Film Analysis

 

kane-borges

Essential Question: What makes a movie “good?” What are the pieces of a “good” movie?

Directions: 

  1. Choose one or two 3-5 minute clips from a movie, TV show, or short film –something you feel the class needs to see. Think carefully about which film and which clip(s) you choose to show. Th clip(s) should represent the film you are showing (ie give us a good idea of the style of the film, and what the filmmaker is doing. You will be encouraged to choose something the majority of the students in class have not seen. Look for something classic or independent.
  2. Write a short paragraph (3-5 sentences) about each of the elements of cinema, below. This is one of two parts to this assignment, which you will turn in on our Google Classroom.
  3. You have two options as to how you want to present your analysis:
    • Create a montage explaining your clip. You may make this in Adobe Premiere or a google slideshow (see example). Put your clip in context of the longer movie (etc) that it comes from–where does it fit? Overall, tell us why you chose this piece of media and why WE should see it too. OR…
    • Present the film clip to class. Plan, rehearse and deliver your thoughts on the clip. Delivering your presentation, you have some choices:
      1. You may choose to introduce the film to put the clip into context for the class, then let the clip show in it’s entirely before delivering your analysis.
      2. You can talk while your clip is playing, starting and stopping at times to point things out to us.
      3. After your introduction, you can play the clip through once, then play it through a second time, pointing out elements of the film you want us to notice (this works better with a shorter clip, say 3 minutes).

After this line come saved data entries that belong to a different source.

set_option synthInstance.maxHeartbeats 100000 in
set_option maxHeartbeats 800000 in
-- instance synthesis over `K ⊆ L̄` (an intermediate field of the algebraic closure of a layer) is slow
/-- **Every `inv_{K/L}(ι[x₀] ∪ β_m[χ_K])` (`K/L` finite abelian) vanishes when the trace-layer values of `φ` do**, for
the idèle `x₀` of `L` representing `φ(1) ∈ C̄^{U_L} = C_L`: embed `K` over `L` into a layer `M ⊇ L`
(`GalLayer.exists_ge_nonempty_algHom`), move the value to `M` by door-c6's inflation invariance
(`classInvAll_baseCup_bockstein_comp`), and read it there as a layer pairing value of `φ`
(`layerPairingValue_eq_classInvAll_baseCup`, `x_M = ι[x₀]`); the degenerate layer `M = L` has trivial Galois group.
[cite: CasselsFrohlichANT1967, Ch. VII §11.2 (bis), §11.3][cite: MilneADT2006, I Theorem 1.8 (b)] -/
theorem classInvAll_baseCup_eq_zero_of_forall_layer_value_eq_zero (L : GalLayer F) {m : ℕ} (hm : 0 < m)
    (φ : triv (k := ℤ) (Γ := (L.openNormalSubgroup : Subgroup (absoluteGaloisGroup F))) ℤ ⟶
      (resD ℤ (L.openNormalSubgroup : Subgroup (absoluteGaloisGroup F))).obj (classData F).toSystem.toD)
    (H : ∀ (E : GalLayer F) (_ : L ≤ E)
      (χ : groupCohomology (Rep.trivial ℤ ((L.openNormalSubgroup : Subgroup (absoluteGaloisGroup F)) ⧸
        (traceOpenNormalSubgroup (L.openNormalSubgroup : Subgroup (absoluteGaloisGroup F)) E.openNormalSubgroup :
          Subgroup (L.openNormalSubgroup : Subgroup (absoluteGaloisGroup F)))) (ZMod m)) 1),
      haveI : NeZero m := ⟨hm.ne'⟩
      classBarInvAt F (L.openNormalSubgroup : Subgroup (absoluteGaloisGroup F)) (LayerColimit.coe_isOpen _)
        (LayerColimit.inflG
          (traceOpenNormalSubgroup (L.openNormalSubgroup : Subgroup (absoluteGaloisGroup F)) E.openNormalSubgroup)
          ((resD ℤ (L.openNormalSubgroup : Subgroup (absoluteGaloisGroup F))).obj (classData F).toSystem.toD) 2
          (groupCohomology.map (MonoidHom.id _)
            (LayerColimit.homToLayer
              (traceOpenNormalSubgroup (L.openNormalSubgroup : Subgroup (absoluteGaloisGroup F)) E.openNormalSubgroup :
                Subgroup (L.openNormalSubgroup : Subgroup (absoluteGaloisGroup F)))
              ((resD ℤ (L.openNormalSubgroup : Subgroup (absoluteGaloisGroup F))).obj (classData F).toSystem.toD) φ) 2
            (groupCohomology.δ (Bockstein.intModShortComplex_shortExact
              ((L.openNormalSubgroup : Subgroup (absoluteGaloisGroup F)) ⧸
                (traceOpenNormalSubgroup (L.openNormalSubgroup : Subgroup (absoluteGaloisGroup F)) E.openNormalSubgroup :
                  Subgroup (L.openNormalSubgroup : Subgroup (absoluteGaloisGroup F)))) m) 1 2 rfl χ))) = 0)
    (x₀ : haveI := L.numberField; ideleGroup L.1)
    (hx₀ : haveI := L.numberField;
      ofLayer F L (Additive.ofMul (x₀ : IdeleClassGroup L.1)) = φ.hom.hom (1 : ℤ))
    (K : haveI := L.numberField; IntermediateField L.1 (AlgebraicClosure L.1))
    (hK : haveI := L.numberField; FiniteDimensional L.1 K) (hab : haveI := L.numberField; IsAbelianGalois L.1 K)
    (χK : haveI := L.numberField; Additive (K ≃ₐ[L.1] K) →+ ZMod m) :
    haveI := L.numberField; haveI : NumberField K := NumberField.of_module_finite L.1 K; haveI : NeZero m := ⟨hm.ne'⟩
    IdeleCohomology.classInvAll L.1 K (IdeleCohomology.baseCup (E := K) x₀
      (groupCohomology.δ (Bockstein.intModShortComplex_shortExact (K ≃ₐ[L.1] K) m) 1 2 rfl
        ((H1IsoOfIsTrivial (Rep.trivial ℤ (K ≃ₐ[L.1] K) (ZMod m))).inv χK))) = 0 := by
  haveI : NeZero m := ⟨hm.ne'⟩
  haveI := L.numberField
  haveI := hK
  -- a layer `M ⊇ L` of `F̄` containing `K` over `L` (`Exists.elim`, not `obtain`: casing the existential against this
  -- goal is prohibitively slow)
  have hex := GalLayer.exists_ge_nonempty_algHom L K
  refine hex.elim fun M hM => hM.elim fun hLM hψ => hψ.elim fun ψ => ?_
  clear hM hψ hex
  letI := GalLayer.algebraOfLE hLM
  haveI := GalLayer.isScalarTower_of_le hLM
  haveI := M.numberField
  haveI := M.isGalois
  haveI : IsGalois L.1 M.1 := IsGalois.tower_top_of_isGalois F L.1 M.1
  -- the layer facts about `M` (before the instances of `K` enter the context: instance search through `K ⊆ L̄` is slow)
  have hB3 := fun (hne : L ≠ M)
      (χ : groupCohomology (Rep.trivial ℤ ((L.openNormalSubgroup : Subgroup (absoluteGaloisGroup F)) ⧸
        (traceOpenNormalSubgroup (L.openNormalSubgroup : Subgroup (absoluteGaloisGroup F)) M.openNormalSubgroup :
          Subgroup (L.openNormalSubgroup : Subgroup (absoluteGaloisGroup F)))) (ZMod m)) 1) =>
    layerPairingValue_eq_classInvAll_baseCup hLM hm φ χ x₀ (coe_baseInvariant_eq_layerVector_of_ne hLM hne φ x₀ hx₀)
  have hsub : L = M → Subsingleton (M.1 ≃ₐ[L.1] M.1) := fun hne => GalLayer.subsingleton_algEquiv_of_eq hLM hne
  -- move the value from `K` to the layer `M` (door-c6's inflation invariance)
  haveI := hab
  haveI : NumberField K := NumberField.of_module_finite L.1 K
  letI : Algebra K M.1 := ψ.toRingHom.toAlgebra
  haveI : IsScalarTower L.1 K M.1 := IsScalarTower.of_algebraMap_eq fun r => (ψ.commutes r).symm
  rw [← IdeleCohomology.classInvAll_baseCup_bockstein_comp L.1 K M.1 m χK x₀]
  by_cases hne : L = M
  · -- degenerate layer: `Gal(M/L)` is trivial, the character vanishes
    haveI := hsub hne
    have hχ : χK.comp (MonoidHom.toAdditive (AlgEquiv.restrictNormalHom (F := L.1) (K₁ := M.1) K)) = 0 :=
      AddMonoidHom.ext fun σ => by
        have hσ : σ = 0 := congrArg Additive.ofMul (Subsingleton.elim (Additive.toMul σ) 1)
        rw [AddMonoidHom.zero_apply, hσ, map_zero]
    rw [hχ, map_zero]
    -- the zero classes are moved across `(intModShortComplex _ m).Xᵢ = Rep.trivial _ _ _` by `change`
    change IdeleCohomology.classInvAll L.1 M.1 (IdeleCohomology.baseCup (E := M.1) x₀
      ((groupCohomology.δ (Bockstein.intModShortComplex_shortExact (M.1 ≃ₐ[L.1] M.1) m) 1 2 rfl) 0)) = 0
    rw [map_zero]
    change IdeleCohomology.classInvAll L.1 M.1 (IdeleCohomology.baseCup (E := M.1) x₀ 0) = 0
    rw [map_zero, map_zero]
  · -- a genuine layer: the value is a layer pairing value of `φ`
    rw [← galCharacter_traceCharacter hLM (χK.comp (MonoidHom.toAdditive
        (AlgEquiv.restrictNormalHom (F := L.1) (K₁ := M.1) K))), ← hB3 hne]
    exact H M hLM _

Analyze the following elements of cinema in your presentation:

  • Storytelling (The Script / Writing: Plot, Beginning / middle/end – structure; Dialog; Characters; the IDEA)
  • Acting & Directing
  • Mise En Scene (‘What you see’ – Locations; props, costumes; makeup)
  • Cinematography (Shots: Composition, Lighting, Viewpoint / Perspective / Angle; Movement)
  • Soundtrack (Music score; Mix; Compliments visuals and story;
  • Editing (Tells the story; special effects; continuity; pacing)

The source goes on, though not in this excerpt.